(Record excerpts Opens)

/-- **Granted the 9.10 (`∅`) binder: statement 9.10 (b) in the form "`Char(X(E/L_∞))` is the principal
ideal of `Λ_L` generated by an element mapping to `𝓛_p^PR(E/K)`"** — the form of the refereed
`YanZhu2026.charIdeal_eq_span_of_thm42_of_bigIm`, here WITHOUT (Im) and off the Heegner locus.
CONDITIONAL; closes nothing. [claim: BurungaleSkinnerTianWan2024, status: under-review]
[cite: BurungaleSkinnerTianWan2024, Thm. 10.10 (b) (p. 89) with statement 9.10 (b) (p. 81) (OPEN binder; bookkeeping)] -/
theorem exists_charIdealXOrd₂_eq_span_of_thm1010b_OPEN
    (hBSTW_OPEN : thm1010b_standardMainStatement_twoVariable_OPEN)
    (ι : integralClosure ℚ ℂ →+* ℂ_[p]) (W : WeierstrassCurve ℚ) [W.IsElliptic] [W.IsGloballyMinimal]
    (κ₁ κ₂ : ZpExtension K p) (γ₁ γ₂ : absoluteGaloisGroup K)
    [Fact (ZpExtension.IsTopGeneratorPair κ₁ κ₂ γ₁ γ₂)] {N : ℕ} [NeZero N]
    (π : ModularParametrizationData W N) (hyp : Thm1010bHypotheses W p N K)
    {F : CycAntiSeries p} (hF : IsHidaRankinLFunction ι W κ₁ κ₂ π.f F) :
    ∃ g : IwasawaAlgebra₂ p, toCycAnti p g = perrinRiouLFunction W π F ∧
      WeierstrassCurve.XOrd₂.charIdeal (W.baseChange K) p κ₁ κ₂ γ₁ γ₂ = Ideal.span {g} := by
  obtain ⟨-, hmc⟩ := hBSTW_OPEN ι W K κ₁ κ₂ γ₁ γ₂ π hyp
  obtain ⟨hle, hge⟩ := hmc F hF
  obtain ⟨g, -, hgL, hspan⟩ := hle.eq_span_of_spanLeIdeal hge
  exact ⟨g, hgL, hspan⟩

/-- **Granted the 9.10 (`∅`) binder: the `S⁻¹`-divisibility shape of Yan–Zhu Cor. 4.6
(`IdealLeSpanAwayFromPlus`, `S ⊂ Λ_K⁺`)** with the witness `s = 1`. CONDITIONAL; closes nothing.
[claim: BurungaleSkinnerTianWan2024, status: under-review]
[cite: BurungaleSkinnerTianWan2024, Thm. 10.10 (b) (p. 89) with statement 9.10 (b) (p. 81) (OPEN binder; bookkeeping)] -/
theorem idealLeSpanAwayFromPlus_of_thm1010b_OPEN
    (hBSTW_OPEN : thm1010b_standardMainStatement_twoVariable_OPEN)
    (ι : integralClosure ℚ ℂ →+* ℂ_[p]) (W : WeierstrassCurve ℚ) [W.IsElliptic] [W.IsGloballyMinimal]
    (κ₁ κ₂ : ZpExtension K p) (γ₁ γ₂ : absoluteGaloisGroup K)
    [Fact (ZpExtension.IsTopGeneratorPair κ₁ κ₂ γ₁ γ₂)] {N : ℕ} [NeZero N]
    (π : ModularParametrizationData W N) (hyp : Thm1010bHypotheses W p N K)
    {F : CycAntiSeries p} (hF : IsHidaRankinLFunction ι W κ₁ κ₂ π.f F) :
    IdealLeSpanAwayFromPlus (WeierstrassCurve.XOrd₂.charIdeal (W.baseChange K) p κ₁ κ₂ γ₁ γ₂)
      (perrinRiouLFunction W π F) :=
  ((hBSTW_OPEN ι W K κ₁ κ₂ γ₁ γ₂ π hyp).2 F hF).1.awayFromPlus

/-- **Granted the 9.12 (`∅`) binder: the LOCALISED divisibility shape of the sibling Thm. 9.24 binder
`thm924_greenberg_dvd_charIdealXGr₂_awayFromCyc_OPEN`** (`∃ s ≠ 0` in the cyclotomic variable with
`s · char(X_Gr)𝒪_{ℂ_p}⟦T₁,T₂⟧ ⊆ (G)`), with the witness `s = 1` (`exists_cyc_mul_le_of_le`) — for
semistable `E` under (def)/(indef) instead of (spl). CONDITIONAL; closes nothing.
[claim: BurungaleSkinnerTianWan2024, status: under-review]
[cite: BurungaleSkinnerTianWan2024, Thm. 10.10 (b) (p. 89) with statement 9.12 (b) (p. 81) and Thm. 9.24 (pp. 85–86) (OPEN binder; bookkeeping)] -/
theorem exists_cyc_mul_charIdealXGr₂_le_of_thm1010b_OPEN
    (hBSTW_OPEN : thm1010b_greenbergMainStatement_twoVariable_OPEN)
    (ι : PadicAlgCl p ≃+* ℂ) (W : WeierstrassCurve ℚ) [W.IsElliptic] [W.IsGloballyMinimal]
    (v vbar : HeightOneSpectrum (𝓞 K)) (κ₁ κ₂ : ZpExtension K p) (γ₁ γ₂ : absoluteGaloisGroup K)
    [Fact (ZpExtension.IsTopGeneratorPair κ₁ κ₂ γ₁ γ₂)] {N : ℕ} [NeZero N] {f : CuspForm (Gamma0 N) 2}
    (hf : IsNewformOf W f) [NeZero (NumberField.discr K).natAbs] (hyp : Thm1010bHypotheses W p N K)
    (hv : ((p : ℕ) : 𝓞 K) ∈ v.asIdeal) (hvbar : ((p : ℕ) : 𝓞 K) ∈ vbar.asIdeal) (hne : vbar ≠ v)
    (hcompat : ∀ (w : InfinitePlace K) (k : 𝓞 K), k ∈ v.asIdeal ↔ ‖ι.symm (w.embedding (k : K))‖ < 1)
    (hκ₁ : κ₁.IsCyclotomic) (hκ₂ : κ₂.IsAnticyclotomic)
    {Ω δ : ℂ} {Ωp : (unrIntegers p)ˣ} {LK G : PowerSeries (PowerSeries (PadicComplexInt p))}
    (hΩ : Ω ≠ 0) (hδ : δ ^ 2 = (NumberField.discr K : ℂ) ∨ δ ^ 2 = -(NumberField.discr K : ℂ))
    (hLK : IsKatzMeasure₂ ι v vbar ∅ κ₁ κ₂ γ₁⁻¹ γ₂⁻¹ 1 Ω δ ((Ωp : unrIntegers p) : ℂ_[p]) LK)
    (hG : IsGreenbergLFunctionAnyRoot₂ ι v vbar κ₁ κ₂ γ₁⁻¹ γ₂⁻¹ f (NumberField.discr K).natAbs
      (NumberField.classNumber K) LK G)
    {J : ℤ_[p] →+* PadicComplexInt p}
    (hJ : ∀ x : ℤ_[p], ((J x : PadicComplexInt p) : ℂ_[p]) = ((x : ℚ_[p]) : ℂ_[p])) :
    ∃ s : PowerSeries (PadicComplexInt p), s ≠ 0 ∧
      Ideal.span {PowerSeries.map (PowerSeries.C (R := PadicComplexInt p)) s} *
          (WeierstrassCurve.XGr₂.charIdeal (W.baseChange K) p κ₁ κ₂ vbar γ₁ γ₂).map (toUnr₂ p J) ≤
        Ideal.span {G} := by
  obtain ⟨-, hmc⟩ := hBSTW_OPEN ι W K v vbar κ₁ κ₂ γ₁ γ₂ hf hyp hv hvbar hne hcompat hκ₁ hκ₂
  exact exists_cyc_mul_le_of_le (le_of_eq (hmc Ω δ Ωp LK G hΩ hδ hLK hG J hJ))

/-- **Granted the 9.12 (`∅`) binder: the torsion clause 9.12 (a)** for `X_Gr(E/L_∞)`.
CONDITIONAL; closes nothing. [claim: BurungaleSkinnerTianWan2024, status: under-review]
[cite: BurungaleSkinnerTianWan2024, Thm. 10.10 (b) (p. 89) with statement 9.12 (a) (p. 81) (OPEN binder; bookkeeping)] -/
theorem xGr₂_isTorsion_of_thm1010b_OPEN
    (hBSTW_OPEN : thm1010b_greenbergMainStatement_twoVariable_OPEN)
    (ι : PadicAlgCl p ≃+* ℂ) (W : WeierstrassCurve ℚ) [W.IsElliptic] [W.IsGloballyMinimal]
    (v vbar : HeightOneSpectrum (𝓞 K)) (κ₁ κ₂ : ZpExtension K p) (γ₁ γ₂ : absoluteGaloisGroup K)
    [Fact (ZpExtension.IsTopGeneratorPair κ₁ κ₂ γ₁ γ₂)] {N : ℕ} [NeZero N] {f : CuspForm (Gamma0 N) 2}
    (hf : IsNewformOf W f) [NeZero (NumberField.discr K).natAbs] (hyp : Thm1010bHypotheses W p N K)
    (hv : ((p : ℕ) : 𝓞 K) ∈ v.asIdeal) (hvbar : ((p : ℕ) : 𝓞 K) ∈ vbar.asIdeal) (hne : vbar ≠ v)
    (hcompat : ∀ (w : InfinitePlace K) (k : 𝓞 K), k ∈ v.asIdeal ↔ ‖ι.symm (w.embedding (k : K))‖ < 1)
    (hκ₁ : κ₁.IsCyclotomic) (hκ₂ : κ₂.IsAnticyclotomic) :
    Module.IsTorsion (IwasawaAlgebra₂ p) ((W.baseChange K).XGr₂ p κ₁ κ₂ vbar γ₁ γ₂) :=
  (hBSTW_OPEN ι W K v vbar κ₁ κ₂ γ₁ γ₂ hf hyp hv hvbar hne hcompat hκ₁ hκ₂).1

/-- **Granted the 9.10 (`∅`) binder: the torsion clause 9.10 (a)** for `X(E/L_∞)` (any adapted pair
`(κ₁, κ₂)`; compare the refereed, hypothesis-light `YanZhu2026.cor29_XOrd₂_isTorsion`).
CONDITIONAL; closes nothing. [claim: BurungaleSkinnerTianWan2024, status: under-review]
[cite: BurungaleSkinnerTianWan2024, Thm. 10.10 (b) (p. 89) with statement 9.10 (a) (p. 81) (OPEN binder; bookkeeping)] -/
theorem xOrd₂_isTorsion_of_thm1010b_OPEN
    (hBSTW_OPEN : thm1010b_standardMainStatement_twoVariable_OPEN)
    (ι : integralClosure ℚ ℂ →+* ℂ_[p]) (W : WeierstrassCurve ℚ) [W.IsElliptic] [W.IsGloballyMinimal]
    (κ₁ κ₂ : ZpExtension K p) (γ₁ γ₂ : absoluteGaloisGroup K)
    [Fact (ZpExtension.IsTopGeneratorPair κ₁ κ₂ γ₁ γ₂)] {N : ℕ} [NeZero N]
    (π : ModularParametrizationData W N) (hyp : Thm1010bHypotheses W p N K) :
    Module.IsTorsion (IwasawaAlgebra₂ p) ((W.baseChange K).XOrd₂ p κ₁ κ₂ γ₁ γ₂) :=
  (hBSTW_OPEN ι W K κ₁ κ₂ γ₁ γ₂ π hyp).1

end Bookkeeping

end Literature.NumberTheory.EllipticCurves.BurungaleSkinnerTianWan2024

end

(Record excerpts Closes)

### Exercise details
Your reply is to repeat, unchanged, the lines above running from the one with "perrinRiouLFunction W π F ∧" up to and including the one with "exact ⟨g, hgL, hspan⟩".

### Answer box
    ∃ g : IwasawaAlgebra₂ p, toCycAnti p g = perrinRiouLFunction W π F ∧
      WeierstrassCurve.XOrd₂.charIdeal (W.baseChange K) p κ₁ κ₂ γ₁ γ₂ = Ideal.span {g} := by
  obtain ⟨-, hmc⟩ := hBSTW_OPEN ι W K κ₁ κ₂ γ₁ γ₂ π hyp
  obtain ⟨hle, hge⟩ := hmc F hF
  obtain ⟨g, -, hgL, hspan⟩ := hle.eq_span_of_spanLeIdeal hge
  exact ⟨g, hgL, hspan⟩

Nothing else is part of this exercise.